import Summits.AtomisticToContinuum.FouriersLaw.Theorems.JunctionLocalityNonBallisticLightConeAssemblyPart2b
import Summits.AtomisticToContinuum.FouriersLaw.Theorems.PhononMeanFreePathIncoherentChannelCommonPastBoundHelper1
import Literature.MathematicalPhysics.KineticTheory.LangevinChainExpMartingale

/-!
# Large time-integrated momenta are improbable under the stationary law (Gibbs ⊗ Wiener)

Helper (`--supports`) for the line `contact-current-forgetting` of the crux `JunctionLocality.NonBallistic`
(stmt-AtomisticToContinuum-9127), stub `stub_lightConeWindow` (LC), missing fact (FS), piece (C) of the
assembly FS-A + FS-BC + FS-D. Let `Φ_r(x, B ω) = (pinnedChain ω₂ lam β γ).solMap N T T r x (pairPath ω)` be the
strong solution of the Langevin chain with both baths at temperature `T`, started at `x` and driven by the
Brownian pair `B ω`, and let `μ_T = gibbsMeasure N T`, `W = wienerPair`. For the time-integrated squared
momenta `X_i(x, ω) = ∫₀ᵗ p_i(Φ_r(x, Bω))² dr` we prove

  `(μ_T ⊗ W) {∃ i, a < X_i} ≤ ENNReal.ofReal (105 T⁴ · N · t⁴ / a⁴)`     (`t ≥ 0`, `a > 0`),

the complement of the event on which the kinematic bound of piece (B)
(`pinnedChain_solMap_position_sq_le`, `…LightConeKinematics`) controls all positions on `[0, t]`.

Mechanism: union bound over the `N` sites; for each site Markov with the fourth power,
`P(X_i > a) ≤ E X_i⁴ / a⁴`; Cauchy–Schwarz in time twice, `X_i⁴ ≤ t²(∫₀ᵗ p_i⁴)² ≤ t³ ∫₀ᵗ p_i⁸`; Tonelli;
STATIONARITY of the kernel process started from the Gibbs measure on the Wiener space
(`FSAssembly.lintegral_lintegral_solMap_gibbs`: the law of `Φ_r` under `μ_T ⊗ W` is `μ_T` for every `r`, by
Gibbs invariance of the constructed kernels — no uniqueness needed); and the Gaussian momentum moment
`∫ p_i⁸ dμ_T = 105 T⁴` (`commonPastBound_gibbsEvenMoments`), independent of `N` and `i`. Everything is done
with Lebesgue integrals in `ℝ≥0∞` (no integrability side conditions) and converted at the end.

* `pinnedChain_lintegral_prod_solMap_gibbs` — stationarity in product form, at every REAL time `r`;
* `pinnedChain_lintegral_timeIntegral_momentum_pow_eight` — `∫∫₀ᵗ p_i(Φ_r)⁸ dr d(μ_T ⊗ W) = 105 T⁴ · t`;
* `pinnedChain_probSite_timeIntegral_momentum_sq_gt` — the one-site tail bound `105 T⁴ t⁴ / a⁴`;
* `pinnedChain_prob_timeIntegral_momentum_sq_gt_le` (registered) — the display above;
* `pinnedChain_measurable_timeIntegral_momentum_pow` — `(x, ω) ↦ ∫₀ᵗ p_i(Φ_r(x, Bω))^k dr` is measurable
  (so the events above are measurable).
-/

noncomputable section

namespace Summit.AtomisticToContinuum.FouriersLaw.Theorems.NonBallistic

open MeasureTheory ProbabilityTheory Set Filter Topology
open scoped NNReal ENNReal
open Literature.MathematicalPhysics.KineticTheory Literature.MathematicalPhysics.KineticTheory.HeatConduction
open Literature.Probability.Process OscillatorChain
open Summit.AtomisticToContinuum.FouriersLaw.Theorems.PhononMeanFreePath (commonPastBound_gibbsEvenMoments)

/-- **Cauchy–Schwarz in time for powers**: `(∫₀ᵗ f^k)² ≤ t ∫₀ᵗ f^{2k}` for a continuous `f` and `t ≥ 0`
(the quadratic `s ↦ ∫₀ᵗ (f^k - s)² = t s² - 2 (∫₀ᵗ f^k) s + ∫₀ᵗ f^{2k}` is nonnegative, so its discriminant is
`≤ 0`). [folklore] -/
theorem sq_intervalIntegral_pow_le_mul_intervalIntegral_pow {f : ℝ → ℝ} (hf : Continuous f) {t : ℝ}
    (ht : 0 ≤ t) (k : ℕ) :
    (∫ r in (0:ℝ)..t, f r ^ k) ^ 2 ≤ t * ∫ r in (0:ℝ)..t, f r ^ (2 * k) := by
  -- adapted from `sq_intervalIntegral_le_mul_intervalIntegral_sq` (…NonBallisticLightConeKinematics)
  set I := ∫ r in (0:ℝ)..t, f r ^ k with hI
  set J := ∫ r in (0:ℝ)..t, f r ^ (2 * k) with hJ
  have hfi : IntervalIntegrable (fun r => f r ^ k) volume 0 t := (hf.pow k).intervalIntegrable 0 t
  have hf2i : IntervalIntegrable (fun r => f r ^ (2 * k)) volume 0 t := (hf.pow (2 * k)).intervalIntegrable 0 t
  have hq : ∀ s : ℝ, 0 ≤ t * (s * s) + (-2 * I) * s + J := by
    intro s
    have h0 : 0 ≤ ∫ r in (0:ℝ)..t, (f r ^ k - s) ^ 2 :=
      intervalIntegral.integral_nonneg ht fun r _ => sq_nonneg _
    have he : ∫ r in (0:ℝ)..t, (f r ^ k - s) ^ 2 = J - 2 * s * I + (t - 0) * s ^ 2 := by
      have e1 : (fun r => (f r ^ k - s) ^ 2) = fun r => (f r ^ (2 * k) - (2 * s) * f r ^ k) + s ^ 2 := by
        funext r; rw [pow_mul']; ring
      rw [e1, intervalIntegral.integral_add (hf2i.sub (hfi.const_mul _)) intervalIntegrable_const,
        intervalIntegral.integral_sub hf2i (hfi.const_mul _), intervalIntegral.integral_const_mul,
        intervalIntegral.integral_const, smul_eq_mul]
    rw [he] at h0
    nlinarith [h0]
  have hd := discrim_le_zero hq
  rw [discrim] at hd
  nlinarith [hd]

section MomentumTail

variable {ω₂ lam β γ : ℝ} (hω : 0 < ω₂) (hl : 0 ≤ lam) (hβ : 0 ≤ β) (hγ : 0 ≤ γ) (N : ℕ) {T : ℝ}

/-- The solution map at time `r` is the solution map at time `r⁺ = max(r, 0)` (it is the initial condition for
`r ≤ 0`, `pinnedChain_solMap_of_nonpos`). [folklore] -/
theorem pinnedChain_solMap_eq_solMap_toNNReal (T_L T_R r : ℝ) (x : PhaseSpace N) (w : WienerPair) :
    (pinnedChain ω₂ lam β γ).solMap N T_L T_R r x w =
      (pinnedChain ω₂ lam β γ).solMap N T_L T_R ((r.toNNReal : ℝ≥0) : ℝ) x w := by
  rcases le_or_gt 0 r with hr | hr
  · rw [Real.coe_toNNReal r hr]
  · rw [Real.toNNReal_of_nonpos hr.le, NNReal.coe_zero,
      pinnedChain_solMap_of_nonpos N T_L T_R x w hr.le, pinnedChain_solMap_of_nonpos N T_L T_R x w le_rfl]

» **Directions for this task**: Find the word "site" in the entries. Copy each line that holds it.

» **Exercise output**:
Mechanism: union bound over the `N` sites; for each site Markov with the fourth power,
* `pinnedChain_probSite_timeIntegral_momentum_sq_gt` — the one-site tail bound `105 T⁴ t⁴ / a⁴`;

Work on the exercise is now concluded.